$$\frac2x -\frac5{\sqrt{x}}=1 \qquad \qquad 10)\ \frac3n -\frac7{\sqrt{n}} -6=0$$

I have these two problems. For the first one I create a dummy variable, $y = \sqrt x$ then $y^2 = x$.
Substituting this in the first equation, I get: $\displaystyle \frac{2}{y^{2}} - \frac{5}{y} = 1$
Multiplying both sides by $y^{2}$ I get: $2 - 5y = y^{2}$
So I have $y^{2} +5y-2=0$
Solving for y using completing the square, I get: $\displaystyle y = -\frac{5}{2} \pm \frac{\sqrt{33}}{2}$
So I should square this answer to get $x$ since $y^2 = x$
Then my answers are $\displaystyle y = \frac{58}{4} \pm \frac{10\sqrt{33}}{4}$
But this isn't the correct solution.

Also for $\#10$ I do the same thing:

Let $y = \sqrt n$ then $y^2 = n$
So I have $\displaystyle \frac{3}{y^2} - \frac{7}{y} -6 = 0$
Multiplying everything by $y^{2}$ gives me $3 -7y - 6y^2 = 0$
So I have $6y^{2} +7y - 3 = 0$
Solving for $y$ using the payback method I get: $\displaystyle y = -\frac{3}{2}, \frac{1}{3}$
Then $n = \frac{9}{4}, \frac{1}{9}$
But plugging these back in, my solution doesn't work.

I've been doing lots of quadratics using dummy variables and sometimes they work and sometimes they don't.

Here are a list of my problems just so you have some reference:

$$1)\ (x-7)^2 -13(x-7) +36=0 \qquad \qquad 4)\ 3(w/6)^2 -8(w/6) +4=0 \\ 2)\ (1-3x)^2 -13(1-3x) +36=0 \qquad \qquad 5)\ 3(w^2-2)^2 -8(w^2-2) +4=0 \\ 3)\ x^4 -13x^2 +36=0 \qquad \qquad 6)\ \frac{3}{p^2} -\frac{8}{p} +4=0$$

What am I doing wrong and how can I do these sorts of problems using dummy variables?
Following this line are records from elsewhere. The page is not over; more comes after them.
import Summits.Ventures.DiscreteObjects.Hadamard.Order666Excluded668
import Summits.Ventures.DiscreteObjects.Hadamard.AutStructureSummary668C

/-!
# H(668): an element order divisible by 333 IS 333 (kernel) — the order-333 line is exactly the LP(333) shift

Framing: lottery ticket; floor = certified bounds/negative ranges.

Cell pub-namedobj (venture DiscreteObjects), target (H), hadamard gen 19.  Packaging of the census exclusions around `333 = 9·37`:
for a signed automorphism `(π, κ, d, e)` of a Hadamard matrix of order `668` with `333 ∣ N`, `N = orderOf (π, κ)`, write
`N = 333·m`; every prime `r ∣ m` is impossible — `r = 2`: `666 ∣ N` (gen 19, `Order666Excluded668`); `r = 3`: `999 = 27·37 ∣ N`
(gen 18, `27·q ∤`); `r = 5, 7, 11`: `185, 259, 407 ∣ N` (gen 11, small × large pairs `(5,37), (7,37), (11,37)`); `r = 37`:
`37² ∣ N` (gen 16/18, `p² ∤` for `p ≥ 7`); `r ∈ {13, 23, 41, 83, 167}`: two distinct primes `≥ 13` (gen 11); any other prime is
outside the spectrum `{2,3,5,7,11,13,23,37,41,83,167}` (gen 9).  Hence **`hadamard668_orderOf_eq_333_of_dvd`: `333 ∣ N ⇒ N = 333`**,
and with `Order333LegendrePair668`: *the signed automorphisms of a putative H(668) whose order is divisible by `333` are exactly
elements of order `333`, and one exists iff a Legendre pair of length `333` exists.*  No new mathematics beyond the cited files;
H(668) untouched.  Ours; no `sorry`.
-/

namespace Summit.Ventures.DiscreteObjects.Hadamard

open Finset BigOperators Matrix

open Literature.Combinatorics.Designs.GoethalsSeidel (IsHadamardMatrix)

variable {ι : Type*} [Fintype ι] [DecidableEq ι]

/-- **`333 ∣ orderOf (π, κ) ⇒ orderOf (π, κ) = 333`** for every signed automorphism of a Hadamard matrix of order `668`. -/
theorem hadamard668_orderOf_eq_333_of_dvd {H : Matrix ι ι ℤ} (hH : IsHadamardMatrix H) (hι : Fintype.card ι = 668)
    (π κ : Equiv.Perm ι) (d e : ι → ℤ) (haut : IsSignedAut H π κ d e)
    (h333 : 333 ∣ orderOf ((π, κ) : Equiv.Perm ι × Equiv.Perm ι)) :
    orderOf ((π, κ) : Equiv.Perm ι × Equiv.Perm ι) = 333 := by
  set N := orderOf ((π, κ) : Equiv.Perm ι × Equiv.Perm ι) with hN
  have hN0 : N ≠ 0 := (orderOf_pos _).ne'
  obtain ⟨m, hm⟩ := h333
  by_contra hne
  have hm1 : m ≠ 1 := fun h => hne (by rw [hm, h])
  obtain ⟨r, hr, hrm⟩ := Nat.exists_prime_and_dvd hm1
  have h333r : 333 * r ∣ N := by rw [hm]; exact Nat.mul_dvd_mul_left 333 hrm
  have hrN : r ∣ N := dvd_trans (dvd_mul_left r 333) h333r
  have hmem := hadamard668_signedAut_prime_dvd_orderOf hH hι π κ d e haut hr hrN
  obtain ⟨-, -, -, -, -, h27, -, -⟩ := hadamard668_aut_cyclic_exclusions hH hι π κ d e haut
  have hsl := fun p q h hd => no_hadamard668_signedAut_order_small_large hH hι π κ d e haut (p := p) (q := q) h hd
  have htp := fun p q hp hq hpq hp13 hq13 hd =>
    no_hadamard668_signedAut_order_two_primes_ge_13 hH hι π κ d e haut (p := p) (q := q) hp hq hpq hp13 hq13 hd
  simp only [Finset.mem_insert, Finset.mem_singleton] at hmem
  rcases hmem with rfl | rfl | rfl | rfl | rfl | rfl | rfl | rfl | rfl | rfl | rfl
  · exact hadamard668_signedAut_not_dvd_orderOf_666 hH hι π κ d e haut (by simpa using h333r)
  · exact h27 37 (by norm_num) (dvd_trans ⟨1, by norm_num⟩ h333r)
  · exact hsl 5 37 (by simp) (dvd_trans ⟨9, by norm_num⟩ h333r)
  · exact hsl 7 37 (by simp) (dvd_trans ⟨9, by norm_num⟩ h333r)
  · exact hsl 11 37 (by simp) (dvd_trans ⟨9, by norm_num⟩ h333r)
  · exact htp 13 37 (by norm_num) (by norm_num) (by norm_num) (by norm_num) (by norm_num) (dvd_trans ⟨9, by norm_num⟩ h333r)
  · exact htp 23 37 (by norm_num) (by norm_num) (by norm_num) (by norm_num) (by norm_num) (dvd_trans ⟨9, by norm_num⟩ h333r)
  · exact hadamard668_signedAut_not_dvd_orderOf_sq_ge7 hH hι π κ d e haut (p := 37) (by norm_num) (by norm_num)
      (dvd_trans ⟨9, by norm_num⟩ h333r)
  · exact htp 37 41 (by norm_num) (by norm_num) (by norm_num) (by norm_num) (by norm_num) (dvd_trans ⟨9, by norm_num⟩ h333r)
  · exact htp 37 83 (by norm_num) (by norm_num) (by norm_num) (by norm_num) (by norm_num) (dvd_trans ⟨9, by norm_num⟩ h333r)
  · exact htp 37 167 (by norm_num) (by norm_num) (by norm_num) (by norm_num) (by norm_num) (dvd_trans ⟨9, by norm_num⟩ h333r)

end Summit.Ventures.DiscreteObjects.Hadamard
import Mathlib
import Summits.ValiantsHypothesis.ValiantsHypothesis.Theorems.BarrierLeverPartitionMinorsHitByVPHiddenStatesCoStarAffine

/-!
# Route BarrierLever — item `PartitionMinorsHitByVP` (stmt-ValiantsHypothesis-19717), line `hidden-states`:
# the conjecture node at `r = 2^h − 2` for EVERY `h ≥ 2` — one co-star piece, all injective row families

Helper file (`--supports stmt-ValiantsHypothesis-19717`; cell valiant-natproofs, rung V4, 𝒟-side door (c); prover seat val-np-p6 gen 10).
Definition-free; closes NO item. Packages `CoStar.coStar_exists_table_pair` (`…CoStarAffine`) in the exact shape of the body of
`Stmt.stub_universalJoinWide`: for `h ≥ 2` and `r = 2^h − 2`, the single legal strict-threshold piece «all state sets except the top and one
co-singleton» (K = h; weight 1 on the special state, 2 elsewhere) is good for EVERY injective `u : Fin r → Finset (Fin h)`
(`universalJoinWide_top_two`). With `CoStar.universalJoinWide_top` (p614189, `r = 2^h − 1`) these are the first two all-`h` cells of the node
served by ONE universal piece that is neither a tiling of the row family nor a cut certificate (dual Kronecker / Lagrange mechanism).

WHAT THIS IS NOT: the general CO-STAR conjecture (`c ≤ h+1` missing sets, all families) is open beyond affinely independent complements;
nothing on crux 14610 or VP ≠ VNP.
-/

set_option linter.dupNamespace false

namespace Summit.ValiantsHypothesis.ValiantsHypothesis.Theorems.BarrierLever.HiddenStates

open Finset Matrix

noncomputable section

namespace CoStar

/-- **The conjecture node at `r = 2^h − 2`, for every `h ≥ 2`, with one piece.** -/
theorem universalJoinWide_top_two (h : ℕ) (h2 : 2 ≤ h) (r : ℕ) (hr : r + 2 = 2 ^ h) :
    ∃ (m K : ℕ) (W : Fin m → ℕ) (wt : Fin m → Fin K → ℕ) (e : Fin r → Fin m × Finset (Fin K)),
      m ≤ h + h ∧ K ≤ h * h * h ∧ Function.Injective e ∧
      (∀ x : Fin m × Finset (Fin K), x ∉ Set.range e →
        ∀ i, W (e i).1 + ∑ k ∈ (e i).2, wt (e i).1 k < W x.1 + ∑ k ∈ x.2, wt x.1 k) ∧
      ∀ u : Fin r → Finset (Fin h), Function.Injective u →
        ∃ tx : Fin m → Option (Fin K) → Fin h → ℂ,
          (Matrix.of fun i k : Fin r =>
            ∏ a ∈ u i, (tx (e k).1 none a + ∑ q ∈ (e k).2, tx (e k).1 (some q) a)).det ≠ 0 := by
  classical
  have h1 : 1 ≤ h := by omega
  -- the special state
  let q₀ : Fin h := ⟨0, h1⟩
  -- members: all subsets except `univ` and `univ.erase q₀`
  set D : Finset (Finset (Fin h)) := (Finset.univ.erase Finset.univ).erase (Finset.univ.erase q₀) with hD
  have hne : (Finset.univ : Finset (Fin h)).erase q₀ ≠ Finset.univ := by
    intro hh
    have := Finset.mem_univ q₀
    rw [← hh] at this
    exact Finset.notMem_erase q₀ _ this
  have hDcard : D.card = r := by
    rw [hD, Finset.card_erase_of_mem, Finset.card_erase_of_mem (Finset.mem_univ _), Finset.card_univ,
      Fintype.card_finset, Fintype.card_fin]
    · omega
    · rw [Finset.mem_erase]; exact ⟨hne, Finset.mem_univ _⟩
  let ε : {x // x ∈ D} ≃ Fin r := (Finset.equivFin D).trans (finCongr hDcard)
  let c : Fin r → Finset (Fin h) := fun k => (ε.symm k).1
  have hc : Function.Injective c := fun k k' hkk => ε.symm.injective (Subtype.ext hkk)
  have hcmem : ∀ k, c k ∈ D := fun k => (ε.symm k).2
  have hcu : ∀ k, c k ≠ Finset.univ := by
    intro k hk
    have h2' := hcmem k
    rw [hD, Finset.mem_erase, Finset.mem_erase] at h2'
    exact h2'.2.1 hk
  have hcq : ∀ k, c k ≠ Finset.univ.erase q₀ := by
    intro k hk
    have h2' := hcmem k
    rw [hD, Finset.mem_erase] at h2'
    exact h2'.1 hk
  have hcsurj : ∀ J, J ≠ Finset.univ → J ≠ Finset.univ.erase q₀ → ∃ k, c k = J := by
    intro J hJ hJ'
    have hJD : J ∈ D := by
      rw [hD, Finset.mem_erase, Finset.mem_erase]
      exact ⟨hJ', hJ, Finset.mem_univ _⟩
    exact ⟨ε ⟨J, hJD⟩, by simp [c]⟩
  -- weights: 1 on q₀, 2 elsewhere
  refine ⟨1, h, fun _ => 0, fun _ q => if q = q₀ then 1 else 2, fun k => ((0 : Fin 1), c k), by omega,
    le_trans (Nat.le_mul_of_pos_right h h1) (Nat.le_mul_of_pos_right _ h1), ?_, ?_, ?_⟩
  · intro k k' hkk
    exact hc (congrArg Prod.snd hkk)
  · -- legality: members weigh ≤ 2h − 3, the two non-members weigh 2h − 2 and 2h − 1
    intro x hx i
    have hx2 : x.2 = Finset.univ ∨ x.2 = Finset.univ.erase q₀ := by
      by_contra hno
      push Not at hno
      obtain ⟨k, hk⟩ := hcsurj x.2 hno.1 hno.2
      apply hx
      refine ⟨k, ?_⟩
      ext1
      · exact Subsingleton.elim _ _
      · exact hk
    have hwt : ∀ J : Finset (Fin h), ∑ q ∈ J, (if q = q₀ then 1 else 2) + (if q₀ ∈ J then 1 else 0) = 2 * J.card := by
      intro J
      by_cases hq : q₀ ∈ J
      · rw [if_pos hq, ← Finset.add_sum_erase J _ hq, if_pos rfl]
        rw [Finset.sum_congr rfl fun q hq' => if_neg (Finset.ne_of_mem_erase hq'), Finset.sum_const, smul_eq_mul,
          Finset.card_erase_of_mem hq]
        have := Finset.card_pos.mpr ⟨q₀, hq⟩
        omega
      · have hcongr : ∀ q ∈ J, (if q = q₀ then 1 else 2) = 2 := by
          intro q hq'
          rw [if_neg]
          rintro rfl
          exact hq hq'
        rw [if_neg hq, Finset.sum_congr rfl hcongr, Finset.sum_const, smul_eq_mul]
        omega
    have hmem_wt : ∑ q ∈ c i, (if q = q₀ then 1 else 2) + 3 ≤ 2 * h := by
      have hlt : c i ⊂ Finset.univ := Finset.ssubset_univ_iff.mpr (hcu i)
      have hcard := Finset.card_lt_card hlt
      rw [Finset.card_univ, Fintype.card_fin] at hcard
      by_cases hsmall : (c i).card + 2 ≤ h
      · have := hwt (c i)
        by_cases hq : q₀ ∈ c i
        · rw [if_pos hq] at this; omega
        · rw [if_neg hq] at this; omega
      · have hcard' : (c i).card = h - 1 := by omega
        have hq : q₀ ∈ c i := by
          by_contra hq
          apply hcq i
          apply Finset.eq_of_subset_of_card_le
          · intro y hy
            rw [Finset.mem_erase]
            exact ⟨fun hh => hq (hh ▸ hy), Finset.mem_univ _⟩
          · rw [Finset.card_erase_of_mem (Finset.mem_univ _), Finset.card_univ, Fintype.card_fin, hcard']
        have := hwt (c i)
        rw [if_pos hq] at this
        omega
    have hx_wt : 2 * h ≤ ∑ q ∈ x.2, (if q = q₀ then 1 else 2) + 2 := by
      rcases hx2 with hx2 | hx2
      · have := hwt x.2
        rw [hx2, if_pos (Finset.mem_univ _), Finset.card_univ, Fintype.card_fin] at this
        rw [hx2]; omega
      · have := hwt x.2
        rw [hx2, if_neg (Finset.notMem_erase q₀ _), Finset.card_erase_of_mem (Finset.mem_univ _), Finset.card_univ,
          Fintype.card_fin] at this
        rw [hx2]; omega
    show 0 + ∑ q ∈ c i, (if q = q₀ then 1 else 2) < 0 + ∑ q ∈ x.2, (if q = q₀ then 1 else 2)
    omega
  · intro u hu
    exact coStar_exists_table_pair (0 : Fin 1) u hu hr c hc q₀ hcu hcq

end CoStar

end

end Summit.ValiantsHypothesis.ValiantsHypothesis.Theorems.BarrierLever.HiddenStates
  • $\begingroup$ You should explain how you check whether your results are correct. $\endgroup$ – Carsten S Nov 25 '18 at 15:00
  • $\begingroup$ Why not $y = \frac{1}{\sqrt{x}}$? $\endgroup$ – Eric Towers Nov 25 '18 at 17:05

Based on comments some of your issues seemed to be in checking answers and others likely an issue in arithmetic (even the greatest sometimes think $1+1=3$ every now and then, but I can’t speak for them). Here’s a tip I have for checking answers to quadratics.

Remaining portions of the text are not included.